Studying your enemy’s mechanics. Memorizing their moves. Working up half-second reflexes to avoid flurries after flurries of bullets and swings. Dying over and over and over and over and over. These tasks are usually painfully stressful, frustrating, and sometimes straight up turns you off from a game. Furi takes these struggles and makes them more satisfying, more fun, and more difficult; all in the same breath.
Furi is a stylish action boss rush game, combining hack-n-slash and bullet hell gameplay, largely influenced by the works of Hideki Kamiya, Shinji Mikami and Hideo Kojima. With passionately hand-crafted bosses, vibrant colors, lively character designs, Furi is presenting a game straight out of the 90s, channelling both the neon-aesthetic of many pop culture media, and the pure gameplay experience of going from one challenge to the next with no hesitation.
From then on, the game is separated into three segments: gameplay, cutscenes, and “exposition hallways.” After the cutscene ends, you have free reign…to walk. That’s all you can do, and the character walks at a frustratingly slow pace, but this problem is semi-solved with the auto-walk ability. It is very cinematic, although, which makes them feel like controllable cutscenes.
In these hallways, a man in a comically large rabbit helmet transports to different areas with each cut of the camera. This is where the exposition comes in: he gives you backstories and tidbits about the boss you’ll fight. Overall, these segments feels strange when placed in between each hyper-paced fight, but given the game Furi is, these segments would probably feel more natural than quick cuts to each area.

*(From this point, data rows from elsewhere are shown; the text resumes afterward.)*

/-- The `(0, φ)` column's ENERGY: `Q h₂ h₂ ≤ γ₀⁻¹‖φ‖²` for `h₂ = T⁻¹(0,φ)` (`Q h₂ h₂ = φ(h₂) ≤ ‖φ‖‖h₂‖` and `‖h₂‖ ≤ γ₀⁻¹‖φ‖`).
[folklore] -/
theorem energy_symm_inr_le (T : E ≃L[ℝ] F × (D.ker →L[ℝ] ℝ)) (hT : ∀ h, T h = (D h, (Q h).comp D.ker.subtypeL))
    (S : F →L[ℝ] E) (hS : ∀ k, D (S k) = k) {γ₀ : ℝ} (hγ₀ : 0 < γ₀) (hco : ∀ v, γ₀ * ‖v‖ ^ 2 ≤ Q v v)
    (φ : D.ker →L[ℝ] ℝ) : Q (T.symm (0, φ)) (T.symm (0, φ)) ≤ γ₀⁻¹ * ‖φ‖ ^ 2 := by
  have hmem : T.symm (0, φ) ∈ D.ker := LinearMap.mem_ker.mpr (AugmentedHessianEquivalence.aug_symm_inr_mem_ker T hT φ)
  have e : Q (T.symm (0, φ)) (T.symm (0, φ)) = φ ⟨T.symm (0, φ), hmem⟩ := by
    have h := AugmentedHessianEquivalence.snd_aug_symm T hT (0, φ)
    have h' := congrArg (fun L : D.ker →L[ℝ] ℝ => L ⟨T.symm (0, φ), hmem⟩) h
    simpa [AugmentedHessianEquivalence.comp_subtypeL_apply] using h'
  have h1 : ‖T.symm (0, φ)‖ ≤ γ₀⁻¹ * ‖φ‖ :=
    AugmentedHessianEquivalence.norm_symm_inr_le hS hγ₀ (fun κ _ => hco κ) T hT φ
  have h2 : φ ⟨T.symm (0, φ), hmem⟩ ≤ ‖φ‖ * ‖T.symm (0, φ)‖ := by
    have := φ.le_opNorm ⟨T.symm (0, φ), hmem⟩
    rw [Real.norm_eq_abs] at this
    exact (le_abs_self _).trans (by simpa using this)
  rw [e]
  calc φ ⟨T.symm (0, φ), hmem⟩ ≤ ‖φ‖ * ‖T.symm (0, φ)‖ := h2
    _ ≤ ‖φ‖ * (γ₀⁻¹ * ‖φ‖) := mul_le_mul_of_nonneg_left h1 (norm_nonneg φ)
    _ = γ₀⁻¹ * ‖φ‖ ^ 2 := by ring

/-- **PYTHAGORAS FOR THE TWO COLUMNS**: `Q (T⁻¹(k,0)) (T⁻¹(0,φ)) = 0` — the `(k,0)` column is `Q`-orthogonal to `ker D` (AHE
`aug_symm_inl_orthogonal`) and the `(0,φ)` column lies in `ker D` (AHE `aug_symm_inr_mem_ker`). [folklore] -/
theorem columns_orthogonal (T : E ≃L[ℝ] F × (D.ker →L[ℝ] ℝ)) (hT : ∀ h, T h = (D h, (Q h).comp D.ker.subtypeL))
    (k : F) (φ : D.ker →L[ℝ] ℝ) : Q (T.symm (k, 0)) (T.symm (0, φ)) = 0 :=
  AugmentedHessianEquivalence.aug_symm_inl_orthogonal T hT k _ (AugmentedHessianEquivalence.aug_symm_inr_mem_ker T hT φ)

/-- **THE SHARP CHART LETTER**: `Q` symmetric, `γ₀`-coercive on `E`, `S` any section with energy `≤ C‖k‖²` ⟹
`‖T⁻¹ y‖ ≤ √((C‖y.1‖² + γ₀⁻¹‖y.2‖²)∕γ₀)` — the energies of the two `Q`-orthogonal columns ADD (no cross term), and global
coercivity converts the total energy into norm once. [folklore] -/
theorem norm_symm_le_of_coercive_sharp (T : E ≃L[ℝ] F × (D.ker →L[ℝ] ℝ))
    (hT : ∀ h, T h = (D h, (Q h).comp D.ker.subtypeL)) (S : F →L[ℝ] E) (hS : ∀ k, D (S k) = k)
    (hsymm : ∀ u v, Q u v = Q v u) {γ₀ : ℝ} (hγ₀ : 0 < γ₀) (hco : ∀ v, γ₀ * ‖v‖ ^ 2 ≤ Q v v)
    {C : ℝ} (hC : ∀ k, Q (S k) (S k) ≤ C * ‖k‖ ^ 2) (y : F × (D.ker →L[ℝ] ℝ)) :
    ‖T.symm y‖ ≤ Real.sqrt ((C * ‖y.1‖ ^ 2 + γ₀⁻¹ * ‖y.2‖ ^ 2) / γ₀) := by
  have e : T.symm y = T.symm (y.1, 0) + T.symm (0, y.2) := by
    rw [← map_add, Prod.mk_add_mk, add_zero, zero_add]
  -- energy of the (k,0) column: the critical point of its fibre
  have hD : D (S y.1) = D (T.symm (y.1, 0)) := by
    rw [hS, AugmentedHessianEquivalence.fst_aug_symm T hT (y.1, 0)]
  have h1 : Q (T.symm (y.1, 0)) (T.symm (y.1, 0)) ≤ C * ‖y.1‖ ^ 2 :=
    (QuadraticFibreMinimiser.le_of_orthogonal_ker hsymm (fun κ _ => (mul_nonneg hγ₀.le (sq_nonneg ‖κ‖)).trans (hco κ)) hD
      (fun κ hκ => AugmentedHessianEquivalence.aug_symm_inl_orthogonal T hT y.1 κ hκ)).trans (hC y.1)
  have h2 := energy_symm_inr_le T hT S hS hγ₀ hco y.2
  have horth := columns_orthogonal T hT y.1 y.2
  -- Pythagoras
  have hsum : Q (T.symm y) (T.symm y) = Q (T.symm (y.1, 0)) (T.symm (y.1, 0)) + Q (T.symm (0, y.2)) (T.symm (0, y.2)) := by
    rw [e, map_add]
    simp only [add_apply, map_add]
    rw [horth, hsymm (T.symm (0, y.2)) (T.symm (y.1, 0)), horth]
    ring
  have htot : γ₀ * ‖T.symm y‖ ^ 2 ≤ C * ‖y.1‖ ^ 2 + γ₀⁻¹ * ‖y.2‖ ^ 2 := by
    have := hco (T.symm y); rw [hsum] at this; linarith
  exact norm_le_sqrt_of_coercive hγ₀ _ htot

/-- Real arithmetic: `√((C a² + g b²)∕γ₀) ≤ √(C∕γ₀ + g∕γ₀)·m` when `a, b ≤ m`, `0 ≤ C, g, m`, `0 < γ₀`. [folklore] -/
theorem sqrt_weighted_le {C g γ₀ a b m : ℝ} (hγ₀ : 0 < γ₀) (hC : 0 ≤ C) (hg : 0 ≤ g) (hm : 0 ≤ m) (ha0 : 0 ≤ a) (hb0 : 0 ≤ b)
    (ha : a ≤ m) (hb : b ≤ m) :
    Real.sqrt ((C * a ^ 2 + g * b ^ 2) / γ₀) ≤ Real.sqrt (C / γ₀ + g / γ₀) * m := by
  rw [← Real.sqrt_sq hm, ← Real.sqrt_mul (by positivity)]
  apply Real.sqrt_le_sqrt
  have ha2 : a ^ 2 ≤ m ^ 2 := pow_le_pow_left₀ ha0 ha 2
  have hb2 : b ^ 2 ≤ m ^ 2 := pow_le_pow_left₀ hb0 hb 2
  have key : C * a ^ 2 + g * b ^ 2 ≤ C * m ^ 2 + g * m ^ 2 :=
    add_le_add (mul_le_mul_of_nonneg_left ha2 hC) (mul_le_mul_of_nonneg_left hb2 hg)
  calc (C * a ^ 2 + g * b ^ 2) / γ₀ ≤ (C * m ^ 2 + g * m ^ 2) / γ₀ := div_le_div_of_nonneg_right key hγ₀.le
    _ = (C / γ₀ + g / γ₀) * m ^ 2 := by ring

/-- **THE SHARP CONSTANT IN OPERATOR FORM**: `‖T⁻¹ y‖ ≤ √(C∕γ₀ + γ₀⁻²)·‖y‖` (`0 ≤ C`; sup norm on the product) — `≤ √(C∕γ₀) + γ₀⁻¹`
of §2, and `√2` instead of `2` at the Gaussian point. [folklore] -/
theorem norm_symm_le_of_coercive_sharp' (T : E ≃L[ℝ] F × (D.ker →L[ℝ] ℝ))
    (hT : ∀ h, T h = (D h, (Q h).comp D.ker.subtypeL)) (S : F →L[ℝ] E) (hS : ∀ k, D (S k) = k)
    (hsymm : ∀ u v, Q u v = Q v u) {γ₀ : ℝ} (hγ₀ : 0 < γ₀) (hco : ∀ v, γ₀ * ‖v‖ ^ 2 ≤ Q v v)
    {C : ℝ} (hC0 : 0 ≤ C) (hC : ∀ k, Q (S k) (S k) ≤ C * ‖k‖ ^ 2) (y : F × (D.ker →L[ℝ] ℝ)) :
    ‖T.symm y‖ ≤ Real.sqrt (C / γ₀ + γ₀⁻¹ / γ₀) * ‖y‖ :=
  (norm_symm_le_of_coercive_sharp T hT S hS hsymm hγ₀ hco hC y).trans
    (sqrt_weighted_le hγ₀ hC0 (inv_pos.mpr hγ₀).le (norm_nonneg y) (norm_nonneg y.1) (norm_nonneg y.2) (norm_fst_le y)
      (norm_snd_le y))

/-- **THE SHARP EQUIVALENCE** (`E` complete): `∃ T` reading `(D, Q)` with `‖T⁻¹ y‖ ≤ √(C∕γ₀ + γ₀⁻¹∕γ₀)·‖y‖`; with an isometric section
and `Q ≤ γ₁‖·‖²` the constant is `√(γ₁∕γ₀ + γ₀⁻²)` — HSCR's `hN` for any `N` above it. [folklore] -/
theorem exists_augHessian_equiv_of_coercive_sharp [CompleteSpace E] (S : F →L[ℝ] E) (hS : ∀ k, D (S k) = k)
    (hsymm : ∀ u v, Q u v = Q v u) {γ₀ : ℝ} (hγ₀ : 0 < γ₀) (hco : ∀ v, γ₀ * ‖v‖ ^ 2 ≤ Q v v)
    {C : ℝ} (hC0 : 0 ≤ C) (hC : ∀ k, Q (S k) (S k) ≤ C * ‖k‖ ^ 2)
    {N : ℝ≥0} (hN : Real.sqrt (C / γ₀ + γ₀⁻¹ / γ₀) ≤ (N : ℝ)) :
    ∃ T : E ≃L[ℝ] F × (D.ker →L[ℝ] ℝ),
      (∀ h, T h = (D h, (Q h).comp D.ker.subtypeL)) ∧ ∀ y : F × (D.ker →L[ℝ] ℝ), ‖T.symm y‖ ≤ N * ‖y‖ := by
  obtain ⟨T, hT, -⟩ := AugmentedHessianEquivalence.exists_augHessian_equiv (Q := Q) hS hγ₀ (fun κ _ => hco κ)
  exact ⟨T, hT, fun y => (norm_symm_le_of_coercive_sharp' T hT S hS hsymm hγ₀ hco hC0 hC y).trans
    (mul_le_mul_of_nonneg_right hN (norm_nonneg y))⟩

/-- Toy: at the Gaussian point `C = γ₀ = 1` the sharp constant is `√2` (§2's is `2`). -/
example : Real.sqrt ((1 : ℝ) / 1 + (1 : ℝ)⁻¹ / 1) = Real.sqrt 2 := by norm_num

end Sharp

end Summit.QuantumFields.BalabanUV.T4Continuum.NE7b.ChartLetterSandwich

end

At the first boss, the game introduces it’s style and mechanics. You have four moves: shoot, slash, parry, and dash. The dash button is well made; the character dashes when you let go of the button, rather than once you press it. It imitates the action of preparing to run or dash, giving a nice weight to it.
Bosses are separated into two phases: the first phase where they barrage you with bullets, and a second phase of purely one-on-one, weapon-based combat. Once you’ve defeated their first phase, they kneel to the ground with an orange circle surrounding them. Hitting them in this state activates the second phase, where you’re bounded by a circle, initiating the tense, twitchy duel.
Health is indicated by one long bar for bosses, and multiple smaller ones for you. Different attacks take away different amounts of health, and once you reach zero, your health is restored in exchange for one life, represented by smaller squares. On top of that, enemies refill their whole life bar when you lose a life.
But it also works vice versa; once you take away an enemy’s life, yours is completely refilled. Enemy life bars also have two layers for each of the phases, so you have to battle two phases before taking so much as one life away from the count.
This kind of strategical mechanic is what makes Furi, it makes you think a little harder than other hardcore hack-n-slashes. The soundtrack justifies my use of the word “hardcore”, featuring heavy techno songs, some of the best coming from Carpenter Brut of Hotline Miami fame. Somehow, the precision timing amplifies the brutality of your attacks. The crazy and powerful animations combined with twitchy gameplay and necessity for cat-like reflexes makes combat feel that satisfyingly violent.
One of the most intuitive aspects of Furi is it’s difficulty selection. The developers of this game obviously wanted to make a game that people had to work for, so choosing the easier difficulty warns you that you will be locked out of a secret ending for the game, you can’t unlock the hardest difficulty, and that it the game won’t be as satisfying.
This is the best option for both sides: people who want to enjoy the story at their own leisure and people who want to fight for their reward. When you’re presenting something for a niche audience that the majority will not enjoy, this is the way to give the other option. Other indie developers, take note.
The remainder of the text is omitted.